Failure to abide by federal laws and regulations governing community 
reinvestment could limit the ability of an association to open a new branch 
or engage in a merger transaction.  Community reinvestment regulations 
evaluate how well and to what extent an institution lends and invests in its 
designated service area, particularly in low-to-moderate income areas.  
First Federal has received a "satisfactory" rating under those regulations.

      Regulatory Capital Requirements.  First Federal is required by OTS 
regulations to meet certain minimum capital requirements.  The following 
table sets forth certain information regarding First Federal's compliance 
with applicable regulatory capital requirements at September 30, 1998:

<TABLE>
<CAPTION>

                                          At September 30, 1998
                                          ---------------------
                                                      Percent
                                          Amount      of assets
                                          -----       ---------
                                          (Dollars in thousands)

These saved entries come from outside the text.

import Literature.NumberTheory.EllipticCurves.HeegnerPointsKolyvaginSquares
import Literature.NumberTheory.EllipticCurves.BinaryQuarticGoodReductionSolubilityProofs
import Mathlib.LinearAlgebra.Trace
import HarnessLib

/-!
# Trace candidates in `Aut((ℤ/p)²)`: for ANY injective additive `M` one of
# `tr M`, `tr (M u)`, `tr (M u')`, `tr (M u u')` is non-zero, and the shears `u, u'` are commutators

Helper file for crux `stmt-BirchSwinnertonDyer-19715`, line `aux_norm_receptacle`, stub S3♭
`stub_auxiliaryPrimeSupply` — step (F3a), pure-algebra half (seat bsd-line-er5-p1-w2 g5). Theorems
only, Mathlib + the tree's `KolyvaginImage` shears (`HeegnerPointsKolyvaginSquares`); nothing here is
specific to elliptic curves and nothing closes 19715.

For an abelian group `T` with an additive isomorphism `e : T ≃+ (ℤ/p)²` (`p` prime) and the
`ℤ/p`-linear trace `tr f` of an additive `f : T → T`:
* `trace_toZModLinearMap_eq` — `tr f = (e f e⁻¹ e₀)₀ + (e f e⁻¹ e₁)₁`;
* `exists_trace_comp_ne_zero` — for an INJECTIVE additive `M : T → T`, with `u = e⁻¹ (shearX 1) e`,
  `u' = e⁻¹ (shearY 1) e`: `tr M ≠ 0 ∨ tr (M u) ≠ 0 ∨ tr (M u') ≠ 0 ∨ tr (M u u') ≠ 0` (if
  `M ↔ (a b; c d)` the four traces are `a+d`, `a+c+d`, `a+b+d`, `2a+b+c+d`; all zero forces `M = 0`);
* `exists_shearX_one_eq_comm`, `exists_shearY_one_eq_comm` — for `p ≥ 5` the shears `shearX 1`,
  `shearY 1` are commutators `D S D⁻¹ S⁻¹` of additive automorphisms of `(ℤ/p)²`
  (`D = diag(2, 2⁻¹)`, `S = shearX 3⁻¹`, resp. `diag(2⁻¹, 2)`, `shearY 3⁻¹`), stated pointwise.
These feed the construction of a Frobenius witness `γ = c₀ · [x,y][x',y'] ∈ Γ_ℚ` with
`tr ρ̄_{E,p}(γ) ≠ 0` (Gross 1991 §9 uses `𝒢 = Gal(ℚ(E_p)/ℚ) ≅ GL₂(ℤ/p)` in the same way).

References: B. H. Gross, *Kolyvagin's work on modular elliptic curves*, LMS LNS 153 (1991), §9
[GrossLMS1991]; J.-P. Serre, Invent. Math. 15 (1972), §2 [Serre1972].
-/

noncomputable section

set_option linter.dupNamespace false -- `Summit.BirchSwinnertonDyer.BirchSwinnertonDyer` (summit = problem), tree-wide

open scoped Classical
open Literature.NumberTheory.EllipticCurves Literature.NumberTheory.EllipticCurves.KolyvaginImage

namespace Summit.BirchSwinnertonDyer.BirchSwinnertonDyer.Theorems.AuxPrimeSupply

variable {p : ℕ} [Fact p.Prime] {T : Type*} [AddCommGroup T] [Module (ZMod p) T]

/-! ### The trace through the frame `e` -/

/-- **The `ℤ/p`-trace of an additive endomorphism of `T ≃ (ℤ/p)²` read off the frame `e`:**
`tr f = (e f e⁻¹ e₀)₀ + (e f e⁻¹ e₁)₁` (trace = sum of the diagonal matrix entries in the basis
`e⁻¹ e₀, e⁻¹ e₁`, Mathlib `LinearMap.trace_eq_matrix_trace`, `Module.Basis.ofEquivFun`). [folklore] -/
theorem trace_toZModLinearMap_eq (e : T ≃+ (Fin 2 → ZMod p)) (f : T →+ T) :
    LinearMap.trace (ZMod p) T (f.toZModLinearMap p) =
      e (f (e.symm (Pi.single 0 1))) 0 + e (f (e.symm (Pi.single 1 1))) 1 := by
  set ε : T ≃ₗ[ZMod p] (Fin 2 → ZMod p) :=
    LinearEquiv.ofBijective (e.toAddMonoidHom.toZModLinearMap p) e.bijective with hε
  have hεe : ∀ x, ε x = e x := fun x ↦ rfl
  have hεs : ∀ y, ε.symm y = e.symm y := fun y ↦ by
    rw [LinearEquiv.symm_apply_eq, hεe, AddEquiv.apply_symm_apply]
  set b := Module.Basis.ofEquivFun ε with hb
  rw [LinearMap.trace_eq_matrix_trace (ZMod p) b, Matrix.trace_fin_two, LinearMap.toMatrix_apply,
    LinearMap.toMatrix_apply, Module.Basis.ofEquivFun_repr_apply, Module.Basis.ofEquivFun_repr_apply,
    Module.Basis.coe_ofEquivFun]
  simp only [hεs, hεe, AddMonoidHom.coe_toZModLinearMap]

/-! ### The four candidates -/

/-- `e₀ = (1, 0)`. [folklore] -/
private theorem single_zero_eq : (Pi.single 0 1 : Fin 2 → ZMod p) = ![1, 0] := by
  ext i; fin_cases i <;> simp

/-- `e₁ = (0, 1)`. [folklore] -/
private theorem single_one_eq : (Pi.single 1 1 : Fin 2 → ZMod p) = ![0, 1] := by
  ext i; fin_cases i <;> simp

/-- **Trace candidates.** For an injective additive `M : T → T` (`T ≃ (ℤ/p)²` via `e`) and the
transported shears `u = e⁻¹ ∘ shearX 1 ∘ e`, `u' = e⁻¹ ∘ shearY 1 ∘ e`, at least one of `tr M`,
`tr (M u)`, `tr (M u')`, `tr (M u u')` is non-zero: in the frame `e`, `M = (a b; c d)` gives the
four traces `a + d`, `a + c + d`, `a + b + d`, `2a + b + c + d`, whose simultaneous vanishing forces
`a = b = c = d = 0`, i.e. `M e⁻¹e₀ = 0`, contradicting injectivity. [folklore] -/
theorem exists_trace_comp_ne_zero (e : T ≃+ (Fin 2 → ZMod p)) (M : T →+ T)
    (hM : Function.Injective M) :
    LinearMap.trace (ZMod p) T (M.toZModLinearMap p) ≠ 0 ∨
    LinearMap.trace (ZMod p) T
      ((M.comp (transport e (shearX 1)).toAddMonoidHom).toZModLinearMap p) ≠ 0 ∨
    LinearMap.trace (ZMod p) T
      ((M.comp (transport e (shearY 1)).toAddMonoidHom).toZModLinearMap p) ≠ 0 ∨
    LinearMap.trace (ZMod p) T
      ((M.comp ((transport e (shearX 1)).toAddMonoidHom.comp
        (transport e (shearY 1)).toAddMonoidHom)).toZModLinearMap p) ≠ 0 := by
  -- the entries of `M' = e M e⁻¹`
  set M' : (Fin 2 → ZMod p) →+ (Fin 2 → ZMod p) :=
    e.toAddMonoidHom.comp (M.comp e.symm.toAddMonoidHom) with hM'
  have hM'ap : ∀ v, M' v = e (M (e.symm v)) := fun v ↦ rfl
  set a := M' ![1, 0] 0 with ha
  set c := M' ![1, 0] 1 with hc
  set b := M' ![0, 1] 0 with hb
  set d := M' ![0, 1] 1 with hd
  -- values of the shears on the frame
  have hX0 : shearX (1 : ZMod p) ![1, 0] = ![1, 0] := by ext i; fin_cases i <;> simp
  have hX1 : shearX (1 : ZMod p) ![0, 1] = ![1, 0] + ![0, 1] := by ext i; fin_cases i <;> simp
  have hY0 : shearY (1 : ZMod p) ![1, 0] = ![1, 0] + ![0, 1] := by ext i; fin_cases i <;> simp
  have hY1 : shearY (1 : ZMod p) ![0, 1] = ![0, 1] := by ext i; fin_cases i <;> simp
  have hXY0 : shearX (1 : ZMod p) (shearY 1 ![1, 0]) = ![1, 0] + ![1, 0] + ![0, 1] := by
    ext i; fin_cases i <;> (simp; try ring)
  -- the four traces in terms of `a b c d`
  have t1 : LinearMap.trace (ZMod p) T (M.toZModLinearMap p) = a + d := by
    rw [trace_toZModLinearMap_eq e, single_zero_eq, single_one_eq]
    rfl
  have t2 : LinearMap.trace (ZMod p) T
      ((M.comp (transport e (shearX 1)).toAddMonoidHom).toZModLinearMap p) = a + (c + d) := by
    rw [trace_toZModLinearMap_eq e, single_zero_eq, single_one_eq]
    simp only [AddMonoidHom.coe_comp, Function.comp_apply, AddEquiv.coe_toAddMonoidHom,
      transport_apply, AddEquiv.apply_symm_apply, hX0, hX1]
    rw [← hM'ap, ← hM'ap, map_add, Pi.add_apply]
  have t3 : LinearMap.trace (ZMod p) T
      ((M.comp (transport e (shearY 1)).toAddMonoidHom).toZModLinearMap p) = (a + b) + d := by
    rw [trace_toZModLinearMap_eq e, single_zero_eq, single_one_eq]
    simp only [AddMonoidHom.coe_comp, Function.comp_apply, AddEquiv.coe_toAddMonoidHom,
      transport_apply, AddEquiv.apply_symm_apply, hY0, hY1]
    rw [← hM'ap, ← hM'ap, map_add, Pi.add_apply]
  have t4 : LinearMap.trace (ZMod p) T
      ((M.comp ((transport e (shearX 1)).toAddMonoidHom.comp
        (transport e (shearY 1)).toAddMonoidHom)).toZModLinearMap p) = (a + a + b) + (c + d) := by
    rw [trace_toZModLinearMap_eq e, single_zero_eq, single_one_eq]
    simp only [AddMonoidHom.coe_comp, Function.comp_apply, AddEquiv.coe_toAddMonoidHom,
      transport_apply, AddEquiv.apply_symm_apply, hY1, hX1, hXY0]
    rw [← hM'ap, ← hM'ap, map_add, map_add, map_add, Pi.add_apply, Pi.add_apply, Pi.add_apply]
  rw [t1, t2, t3, t4]
  by_contra h
  simp only [not_or, ne_eq, not_not] at h
  obtain ⟨h1, h2, h3, h4⟩ := h
  have ha0 : a = 0 := by linear_combination h4 - h2 - h3 + h1
  have hc0 : c = 0 := by linear_combination h2 - h1
  -- so `M' ![1,0] = 0`, contradicting injectivity
  have hv : M' ![1, 0] = 0 := by
    ext i; fin_cases i
    · exact ha0
    · exact hc0
  rw [hM'ap, ← e.map_zero, e.apply_eq_iff_eq, ← M.map_zero] at hv
  have h0 := hM hv
  rw [← e.symm.map_zero, e.symm.apply_eq_iff_eq] at h0
  have := congrFun h0 0
  simp at this

/-! ### The shears are commutators (`p ∉ {2, 3}`) -/

/-- **`shearX 1` is a commutator** (`p ≥ 5`): there are additive automorphisms `D` (namely
`diag(2, 2⁻¹)`) and `S = shearX 3⁻¹` of `(ℤ/p)²` with `shearX 1 = D ∘ S ∘ D⁻¹ ∘ S⁻¹`
(`D S D⁻¹ = shearX (4·3⁻¹)`). [folklore] -/
theorem exists_shearX_one_eq_comm (hp5 : 5 ≤ p) :
    ∃ D S : (Fin 2 → ZMod p) ≃+ (Fin 2 → ZMod p), ∀ v : Fin 2 → ZMod p,
      shearX 1 v = D (S (D.symm (S.symm v))) := by
  obtain ⟨h2, h3⟩ := BinaryQuartic.two_three_ne_zero_zmod hp5
  have hw : (2 : ZMod p) * 2⁻¹ = 1 := mul_inv_cancel₀ h2
  have hs : (3 : ZMod p) * 3⁻¹ = 1 := mul_inv_cancel₀ h3
  let D : (Fin 2 → ZMod p) ≃+ (Fin 2 → ZMod p) :=
    { toFun := fun v ↦ ![2 * v 0, 2⁻¹ * v 1]
      invFun := fun v ↦ ![2⁻¹ * v 0, 2 * v 1]
      left_inv := fun v ↦ by
        ext i; fin_cases i
        · simp; linear_combination (v 0) * hw
        · simp; linear_combination (v 1) * hw
      right_inv := fun v ↦ by
        ext i; fin_cases i
        · simp; linear_combination (v 0) * hw
        · simp; linear_combination (v 1) * hw
      map_add' := fun v v' ↦ by
        ext i; fin_cases i
        · simp; ring
        · simp; ring }
  refine ⟨D, shearX 3⁻¹, fun v ↦ ?_⟩
  change shearX 1 v = ![2 * (shearX 3⁻¹ ![2⁻¹ * ((shearX 3⁻¹).symm v) 0,
    2 * ((shearX 3⁻¹).symm v) 1]) 0, 2⁻¹ * (shearX 3⁻¹ ![2⁻¹ * ((shearX 3⁻¹).symm v) 0,
    2 * ((shearX 3⁻¹).symm v) 1]) 1]
  have hsymm : (shearX (3⁻¹ : ZMod p)).symm v = ![v 0 - 3⁻¹ * v 1, v 1] := rfl
  rw [hsymm]
  ext i; fin_cases i
  · simp
    linear_combination (-(v 0 - 3⁻¹ * v 1)) * hw - (v 1) * hs
  · simp
    linear_combination (-(v 1)) * hw

/-- **`shearY 1` is a commutator** (`p ≥ 5`): `shearY 1 = D' ∘ S ∘ D'⁻¹ ∘ S⁻¹` with
`D' = diag(2⁻¹, 2)`, `S = shearY 3⁻¹`. [folklore] -/
theorem exists_shearY_one_eq_comm (hp5 : 5 ≤ p) :
    ∃ D S : (Fin 2 → ZMod p) ≃+ (Fin 2 → ZMod p), ∀ v : Fin 2 → ZMod p,
      shearY 1 v = D (S (D.symm (S.symm v))) := by
  obtain ⟨h2, h3⟩ := BinaryQuartic.two_three_ne_zero_zmod hp5
  have hw : (2 : ZMod p) * 2⁻¹ = 1 := mul_inv_cancel₀ h2
  have hs : (3 : ZMod p) * 3⁻¹ = 1 := mul_inv_cancel₀ h3
  let D : (Fin 2 → ZMod p) ≃+ (Fin 2 → ZMod p) :=
    { toFun := fun v ↦ ![2⁻¹ * v 0, 2 * v 1]
      invFun := fun v ↦ ![2 * v 0, 2⁻¹ * v 1]
      left_inv := fun v ↦ by
        ext i; fin_cases i
        · simp; linear_combination (v 0) * hw
        · simp; linear_combination (v 1) * hw
      right_inv := fun v ↦ by
        ext i; fin_cases i
        · simp; linear_combination (v 0) * hw
        · simp; linear_combination (v 1) * hw
      map_add' := fun v v' ↦ by
        ext i; fin_cases i
        · simp; ring
        · simp; ring }
  refine ⟨D, shearY 3⁻¹, fun v ↦ ?_⟩
  change shearY 1 v = ![2⁻¹ * (shearY 3⁻¹ ![2 * ((shearY 3⁻¹).symm v) 0,
    2⁻¹ * ((shearY 3⁻¹).symm v) 1]) 0, 2 * (shearY 3⁻¹ ![2 * ((shearY 3⁻¹).symm v) 0,
    2⁻¹ * ((shearY 3⁻¹).symm v) 1]) 1]
  have hsymm : (shearY (3⁻¹ : ZMod p)).symm v = ![v 0, v 1 - 3⁻¹ * v 0] := rfl
  rw [hsymm]
  ext i; fin_cases i
  · simp
    linear_combination (-(v 0)) * hw
  · simp
    linear_combination (-(v 1 - 3⁻¹ * v 0)) * hw - (v 0) * hs

end Summit.BirchSwinnertonDyer.BirchSwinnertonDyer.Theorems.AuxPrimeSupply

end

       <S>                                <C>           <C>
       Tangible capital                   $14,717       6.87%
       Tangible capital requirement         3,211       1.50
                                          ------------------
         Excess                           $11,506       5.37%
                                          ==================
       Core capital                       $14,717       6.87%
       Core capital requirement             6,422       3.00
                                          ------------------
         Excess                           $ 8,295       3.87%
                                          ==================
       Total capital                      $16,147      11.86%
       Risk-based capital requirement      10,890       8.00
                                          ------------------
         Excess                           $ 5,257       3.86%
                                          ==================

</TABLE>

      Current capital requirements call for tangible capital of 1.5% of 
adjusted total assets, core capital (which for First Federal consists of 
tangible capital) of 3.0% of adjusted total assets and risk-based capital 
(which for First Federal consists of core capital and general valuation 
reserves) of 8.0% of risk-weighted assets (assets and certain off balance 
sheet items are weighted at percentage levels ranging from 0% to 100% 
depending on their relative risk).  The OTS has proposed to amend the core 
capital requirement so that those associations that do not have the highest 
examination rating and an acceptable level of risk will be required to 
maintain core capital of from 4% to 5%, depending on the association's 
examination rating and overall risk.  First Federal does not anticipate that 
it will be adversely affected if the core capital requirement regulation is 
amended as proposed.

      The OTS has adopted an interest rate risk component to the risk-based 
capital requirement, although the implementation of that component has been 
delayed.  Pursuant to that requirement, each savings association would 
measure the impact of an immediate 200 basis point change in interest rates 
on the value of its portfolio, as determined under the methodology 
established by the OTS.  If the measured interest rate risk is above the 
level deemed normal under the regulation, the association would have to 
deduct one-half of that excess exposure from its total capital when 
determining its risk-based capital.  In general, an association with less 
than $300 million in assets and a risk-based capital ratio in excess of 12% 
is not subject to this requirement.  Pending implementation of the interest 
rate risk component, the OTS has the authority to impose a higher 
individualized capital requirement on any savings association it deems to 
have excess interest rate risk.  The OTS may also adjust the risk-based 
capital requirement on an individualized basis to take into account risks 
due to concentrations of credit and nontraditional activities.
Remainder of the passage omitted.